We have identified and characterized a novel family of IgG degrading enzymes designated IgdE. IgdE of the endemic pig pathogen S. suis is the founding member of the new C113 cysteine protease family in the MEROPS peptidase database. Interestingly, IgdE proteases exhibit pronounced substrate specificities that were found to mirror adaption of the bacteria to their hosts.
Through a computational approach we identified putative IgdE family proteases in nine different streptococcal species. The proteolytic capacities of IgdE proteases of S. agalactiae, S. porcinus, S. pseudoporcinus and S. equi were assessed. Proteolytic activity was found to be restricted towards IgG of the pathogens main hosts. Moreover these proteases also showed pronounced specificity towards IgG subtypes, as IgdE from S. agalactiae and S. pseudoporcinus only cleaved human IgG1, while IgdE from S. equi was subtype specific for equine IgG7.

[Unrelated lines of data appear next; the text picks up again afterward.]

import Mathlib
import Literature.NumberTheory.LFunctions.Zhang2022.Section12Eq1212Profiles
import Literature.NumberTheory.LFunctions.Zhang2022.Section9SharpApplications
import Literature.NumberTheory.LFunctions.Zhang2022.Section8FrontEnd810
import Literature.NumberTheory.LFunctions.Zhang2022.Section14Eq143TailBounds
import HarnessLib

/-!
# Zhang (2022) §12 (12.12) from Lemma 12.2: the leaf `Typed.Sec12C.Eq1212 c′` as an edge from the typed
# Lemma 12.2 (`Typed.Sec12B.Lemma122`, rate `O(𝓛⁻¹⁵)`) and Lemma 8.2

Topic `Literature/NumberTheory/LFunctions/Zhang2022` (Landau–Siegel audit tree; verdict-neutral).
Y. Zhang, *Discrete mean estimates and the Landau–Siegel zero*, arXiv:2211.02515v1 (2022)
[Zhang2022LandauSiegel] — **an unrefereed manuscript under adjudication; this theorem-only file proves one
typed CLAIM node of its §12 from other typed nodes and asserts nothing about its Theorems 1–2 or about
Landau–Siegel zeros** (lane ZHANG-L, WP12, seat zl-w12-p10; leaf `h1212` of
`Skeleton.theorem1_of_leaves_v19`).

The node [Z22 p.71, (12.12), tex L3605–L3612]: "By Lemma 8.2, 8.3 and 12.2, the sum over `dr ≤ P″₁/T` is
equal to `L′(1,χ)²b*β_{j+1}β_{j+2}Σ_{n<P^{0.496}}|χ(n)|λ₀ⱼ(n)φ(n)⁻¹(ῑ₃𝓕_{j6}(P^{0.498}/n)/0.498 +
ῑ₄𝓕_{j7}(P^{0.5}/n)/0.5) + o(α) = 𝔞b*(log P)β_{j+1}β_{j+2}∫₀^{0.496}(…)dz + o(α)`" — typed by L3-t9 as
`Typed.Sec12C.Eq1212 c′`. PROVED HERE as the edges

* `eq1212_first_of_lemma122 : Lemma82 c′ → Sec12B.Lemma122 c′ (𝓛⁻¹⁵) → (first equality)`,
* `eq1212_of_lemma122 : Lemma82 c′ → Sec12B.Lemma122 c′ (𝓛⁻¹⁵) → Eq1212 c′` (with the landed second
  equality `eq1212_sum_sub_int`, `Section12Eq1212Integral`), and
* `eq1212_of_lemma122' : 0 ≤ c′ → Sec12B.Lemma122 c′ (𝓛⁻¹⁵) → Eq1212 c′` (Lemma 8.2 is a tree theorem
  for `c′ ≥ 0`, `Skeleton.lemma82_holds`).

Here `Sec12B.Lemma122 c′ E = Eq1210 c′ E ∧ Eq1211 c′` is the manuscript's Lemma 12.2 as typed
(`TypedSection12B`): (12.10) with the rate `E = 𝓛⁻¹⁵` its printed proof supports (the error term of
(12.10) is BLANK in print, GAP row G-L3t5-1; kernel edge `Sec12B.eq1210L15_of_u024_u025`), and (12.11)
(no printed proof, GAP row G-L3t5-2). (12.11) is used ONLY at the single boundary point `dr = P″₁/T`
(the leaf's range is `dr ≤ P″₁/T`, Lemma 12.2's (12.10) is stated for `dr < P″₁/T`).

## The argument (the printed "By Lemma 8.2, 8.3 and 12.2", made quantitative)

After `n = dr` (`SjOn_a12_a25_eq_divisor_sum`) the `(d,r)`-term is `[r sqfree]a(n)φ(r)⁻¹·M(n)·N(d,r)` with
`a(n) = |χ(n)|λ₀ⱼ(n)/n`, `M(n) = ῑ₃Σ_mχ(m)ϰ₃(nm)m^{β_j−1} + ῑ₄Σ_mχ(m)ϰ₂(nm)m^{β_j−1}` and
`N(d,r) = Σ_lχ(l)ϰ̄₁₃(drl)ξ₀ⱼ(l;d,r)/l` (`Sec12B.sum122`).
* Lemma 8.2 at `x = P₃/n` (`μ = 6`) and `x = P₂/n` (`μ = 7`) (tree: `Section9Discharge.step9u002_sharp`,
  `step8u041_of_lemma82`, rate `𝓛⁻¹⁵`, valid for `n ≤ P″₁/T < P₃/T`) and the comparison of Lemma 8.2's
  profile with the PRINTED one (`norm_F_sub_Fpr_le`: `P₃ = P^{0.498}` exactly, `P₂ = P^{0.5}T^{−10}` costs
  `O(𝓛^{1.1}𝓛⁻¹⁸)`) give `M(n) = L′(1,χ)F_pr(n)/log P + O(𝓛⁻¹⁴)`, `|L′F_pr/log P| ≪ 𝓛⁻⁷`;
* (12.10): `N(d,r) = b*L′(1,χ)Π(d,r)(log P)β_{j+1}β_{j+2} + O(𝓛⁻¹⁵)` for `dr < P″₁/T`; at `dr = P″₁/T`
  (if an integer) (12.11) gives `|N| ≪ α𝓛`;
* the abstract range assembly `Skeleton.range_assembly_bound₂` (with (8.10), `Section8FrontEnd810.eq810_holds`)
  collapses `Σ_{r∣n sqfree}Π(n/r,r)/φ(r) = n/φ(n)` and bounds the difference to the collapsed main term by
  `W₁·O(𝓛⁻²¹) + W₂·O(𝓛⁻¹⁴)` with the weights `W₁ = Σ_{n≤P″₁/T}(n/φ(n))⁷/n ≪ 𝓛⁹`, `W₂ ≪ 1`
  (`Skeleton.sum_ratio_pow_div_le`);
* the collapsed main term is the printed one restricted to `n ≤ P″₁/T`; the printed window reaches
  `P^{0.496} = (T/Dt₀)·P″₁/T`, and the extra piece weighs `|L′²b*β_{j+1}β_{j+2}|·29K_ι·e²⁵⁶(3 + log T) ≪ 𝓛⁻¹²`.
Altogether `‖S_j|_{dr≤P″₁/T} − main1212sum‖ ≤ K𝓛⁻¹² ≤ εα` once `𝓛 ≥ K/(επ) + 1` (and `𝓛 ≥ 5`,
`5|c′|α𝓛 ≤ 1`, `4Dt₀² ≤ T`, the latter from the tree's `Eq143Tail.four_D_t0_sq_le_bigT`).
No new definitions, no named facts; standard axioms.

## References

* Y. Zhang, arXiv:2211.02515v1 (2022), §12 (12.12) p.71 (tex L3600–L3612), Lemma 12.2 p.69;
  §8 Lemma 8.2, (8.6), (8.10) pp.45–48; §7 Prop. 7.1 p.33; §2 (2.6), (2.13), (2.21), (2.26), (2.31).
  [cite: Zhang2022LandauSiegel, §12 (12.12) p.71]
* R. R. Hall, G. Tenenbaum, *Divisors*, CUP 1988, §0.2. [cite: HallTenenbaum1988, §0.2]
-/

noncomputable section
import Summits.Ventures.PackingBounds.Energy.FivePointRieszFive
import Summits.Ventures.PackingBounds.Configurations.FivePointConfigs
import HarnessLib

/-!
# Five points on `S²`, Riesz 5-energy: the two-sided statement

Framing: lottery ticket; floor = certified bounds/negative ranges. Venture `PackingBounds`, cell
`pub-packcert`, energy family E3PT (pub-packcert-energy gen 17; files adapted from the gen-12 `FivePointRieszThree` companions).

Combines the kernel-checked sharp three-point bound `FivePointRieszFive.riesz_five_five_points`
(`Σ_{x ≠ y} 1/‖x-y‖⁵ ≥ 1/16 + (3/2)√2 + (2/9)√3` for every five unit vectors of `ℝ³`; exact d = 6 certificate over
`ℚ(√2,√3)`, `e3pt-sharp-n3N5s5d6K-none.json`, 77 × 77 Gram block by kernel evaluation on integer data)
with the explicit triangular bipyramid `Config.Bipyramid.pts` (distances `2` once, `√2` six times, `√3`
three times among unordered pairs): the minimum of the Riesz 5-energy of five points on `S²` is exactly
`1/16 + (3/2)√2 + (2/9)√3` (ordered pairs), attained by the triangular bipyramid (R. E. Schwartz,
arXiv:2301.05090; here by an exact SDP certificate).
-/

noncomputable section

open Finset
open scoped RealInnerProductSpace

namespace Summit.Ventures.PackingBounds.Energy.FivePointRieszFive

open Summit.Ventures.PackingBounds.Config

/-- The triangular bipyramid has Riesz 5-energy `1/16 + (3/2)√2 + (2/9)√3` over ordered pairs
(`2·(1/32) + 12·(1/(4√2)) + 6·(1/(9√3))`). -/
theorem bipyramid_riesz_five_energy :
    ∑ x ∈ Bipyramid.pts, ∑ y ∈ Bipyramid.pts.erase x, 1 / ‖x - y‖ ^ 5 =
      1 / 16 + 3 / 2 * Real.sqrt 2 + 2 / 9 * Real.sqrt 3 := by
  have h : ∀ x ∈ Bipyramid.pts, ∀ y ∈ Bipyramid.pts.erase x,
      1 / ‖x - y‖ ^ 5 = (fun t : ℝ => 1 / Real.sqrt (2 - 2 * t) ^ 5) (inner ℝ x y) := by
    intro x hx y hy
    have hyC : y ∈ Bipyramid.pts := Finset.mem_of_mem_erase hy
    have hn : ‖x - y‖ ^ 2 = 2 - 2 * inner ℝ x y := by
      rw [@norm_sub_sq_real, Bipyramid.norm_pts x hx, Bipyramid.norm_pts y hyC]; ring
    have hxy : ‖x - y‖ = Real.sqrt (2 - 2 * inner ℝ x y) := by
      rw [← hn, Real.sqrt_sq (norm_nonneg _)]
    simp only [hxy]
  have e := Bipyramid.energy_pts (fun t : ℝ => 1 / Real.sqrt (2 - 2 * t) ^ 5)
  rw [Finset.sum_congr rfl fun x hx => Finset.sum_congr rfl fun y hy => h x hx y hy, e]
  show 2 * (1 / Real.sqrt (2 - 2 * (-1 : ℝ)) ^ 5 + 3 * (1 / Real.sqrt (2 - 2 * 0) ^ 5))
      + 3 * (2 * (1 / Real.sqrt (2 - 2 * 0) ^ 5) + 2 * (1 / Real.sqrt (2 - 2 * (-1 / 2 : ℝ)) ^ 5)) = _
  have h4 : Real.sqrt (2 - 2 * (-1 : ℝ)) = 2 := by
    rw [show (2 : ℝ) - 2 * (-1 : ℝ) = 2 ^ 2 by norm_num, Real.sqrt_sq (by norm_num : (0 : ℝ) ≤ 2)]
  have h0 : Real.sqrt (2 - 2 * (0 : ℝ)) = Real.sqrt 2 := by norm_num
  have hh : Real.sqrt (2 - 2 * (-1 / 2 : ℝ)) = Real.sqrt 3 := by norm_num
  have m2 : Real.sqrt 2 * Real.sqrt 2 = 2 := Real.mul_self_sqrt (by norm_num)
  have m3 : Real.sqrt 3 * Real.sqrt 3 = 3 := Real.mul_self_sqrt (by norm_num)
  have e2 : Real.sqrt 2 ^ 5 = 4 * Real.sqrt 2 := by
    rw [show Real.sqrt 2 ^ 5 = (Real.sqrt 2 * Real.sqrt 2) * (Real.sqrt 2 * Real.sqrt 2) * Real.sqrt 2 by ring, m2]; ring
  have e3 : Real.sqrt 3 ^ 5 = 9 * Real.sqrt 3 := by
    rw [show Real.sqrt 3 ^ 5 = (Real.sqrt 3 * Real.sqrt 3) * (Real.sqrt 3 * Real.sqrt 3) * Real.sqrt 3 by ring, m3]; ring
  have k2 : 1 / (4 * Real.sqrt 2) = Real.sqrt 2 / 8 := by
    rw [div_eq_div_iff (by positivity) (by norm_num), one_mul, mul_left_comm, m2]; norm_num
  have k3 : 1 / (9 * Real.sqrt 3) = Real.sqrt 3 / 27 := by
    rw [div_eq_div_iff (by positivity) (by norm_num), one_mul, mul_left_comm, m3]; norm_num
  rw [h4, h0, hh, e2, e3, k2, k3]
  ring

/-- **Five points on `S²`, Riesz 5-energy, two-sided:** the least value of `Σ_{x ≠ y} 1/‖x-y‖⁵`
over five unit vectors of `ℝ³` is `1/16 + (3/2)√2 + (2/9)√3`, attained by the triangular bipyramid. -/
theorem riesz_five_five_points_isLeast :
    IsLeast {E : ℝ | ∃ C : Finset (EuclideanSpace ℝ (Fin 3)), C.card = 5 ∧ (∀ x ∈ C, ‖x‖ = 1) ∧
      E = ∑ x ∈ C, ∑ y ∈ C.erase x, 1 / ‖x - y‖ ^ 5} (1 / 16 + 3 / 2 * Real.sqrt 2 + 2 / 9 * Real.sqrt 3) := by
  refine ⟨⟨Bipyramid.pts, Bipyramid.card_pts, Bipyramid.norm_pts, bipyramid_riesz_five_energy.symm⟩, ?_⟩
  rintro E ⟨C, h5, hC, rfl⟩
  simpa using riesz_five_five_points C hC h5

end Summit.Ventures.PackingBounds.Energy.FivePointRieszFive
/-! ## §2 The rank-one minorant of the transfer form -/

/-- ★ **Rank-one minorant of the transfer form.**  For every physical `f` and `β ≥ 0`:
`c_β^{|E|} · (∫ f e^{−(β/2)S})² ≤ q_β(f, f)`.  With `u = e^{(β/2)S}` and `c = ∫ f e^{−(β/2)S}`, the transfer form is non-negative on `f − c·u`
(`qform_su2Rep_self_nonneg`) and `q_β(f,u) = c·c_β^{|E|}`, `q_β(u,u) = c_β^{|E|}` (§1), so `0 ≤ q_β(f,f) − c² c_β^{|E|}`: the transfer operator dominates
`c_β^{|E|}` times the projection onto its dressed constant direction. [cite: ReedSimonIV1978, Thm. XIII.1] [cite: SeilerLNP1982, §3] -/
theorem latCE_mul_sq_le_qform {β : ℝ} (hβ : 0 ≤ β) {f : GaugeConfig 3 L SU2 → ℝ} (hf : IsPhys f) :
    latCE L β * (∫ U, f U * Real.exp (-(β / 2) * wilsonAction su2Rep U) ∂configMeasure SU2 L) ^ 2 ≤ qform su2Rep β f f := by
  set c : ℝ := ∫ U, f U * Real.exp (-(β / 2) * wilsonAction su2Rep U) ∂configMeasure SU2 L with hc
  set u : GaugeConfig 3 L SU2 → ℝ := fun U => Real.exp (β / 2 * wilsonAction su2Rep U) with hu_def
  have hu : IsPhys u := isPhys_expAction (β / 2)
  have hfu : qform su2Rep β f u = latCE L β * c := qform_expAction_right hβ hf
  have huf : qform su2Rep β u f = latCE L β * c := by rw [qform_su2Rep_comm β hu hf, hfu]
  have huu : qform su2Rep β u u = latCE L β := qform_expAction_self hβ
  set ψ : GaugeConfig 3 L SU2 → ℝ := f + (-c) • u with hψ_def
  have hψ : IsPhys ψ := hf.add (hu.smul (-c))
  have h0 : 0 ≤ qform su2Rep β ψ ψ := qform_su2Rep_self_nonneg hβ hψ
  have hexp : qform su2Rep β ψ ψ = qform su2Rep β f f - latCE L β * c ^ 2 := by
    rw [hψ_def, qform_add_left β hf (hu.smul (-c)) hψ, qform_smul_left, qform_su2Rep_comm β hf hψ, qform_su2Rep_comm β hu hψ,
      qform_add_left β hf (hu.smul (-c)) hf, qform_add_left β hf (hu.smul (-c)) hu, qform_smul_left, qform_smul_left, huf, hfu, huu]
    ring
  rw [hexp] at h0
  linarith

end Summit.QuantumFields.YangMills.Theorems.FemtoTransferGap

/-! ## §3 The spectral floor of the one-step insertion trace -/

namespace Summit.QuantumFields.YangMills.Theorems.FemtoTransferGap.TT

open Summit.QuantumFields.YangMills.Theorems.FemtoTransferGap

variable {L : ℕ} [NeZero L]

An igdE in-frame deletion strain in S. suis was found to be attenuated in piglet blood survival assays ex vivo, suggesting an important role during infection. Prolonged and reoccurring infections require streptococcal immune evasion mechanisms to circumvent detection and eradication by the host’s immune responses. Several streptococcal species evade antibody mediated immune defences by secretion of Ig-degrading enzymes. However, the importance for streptococci to neutralise certain IgG subtypes indicates decisive roles of these subtypes in counteracting infection or colonization.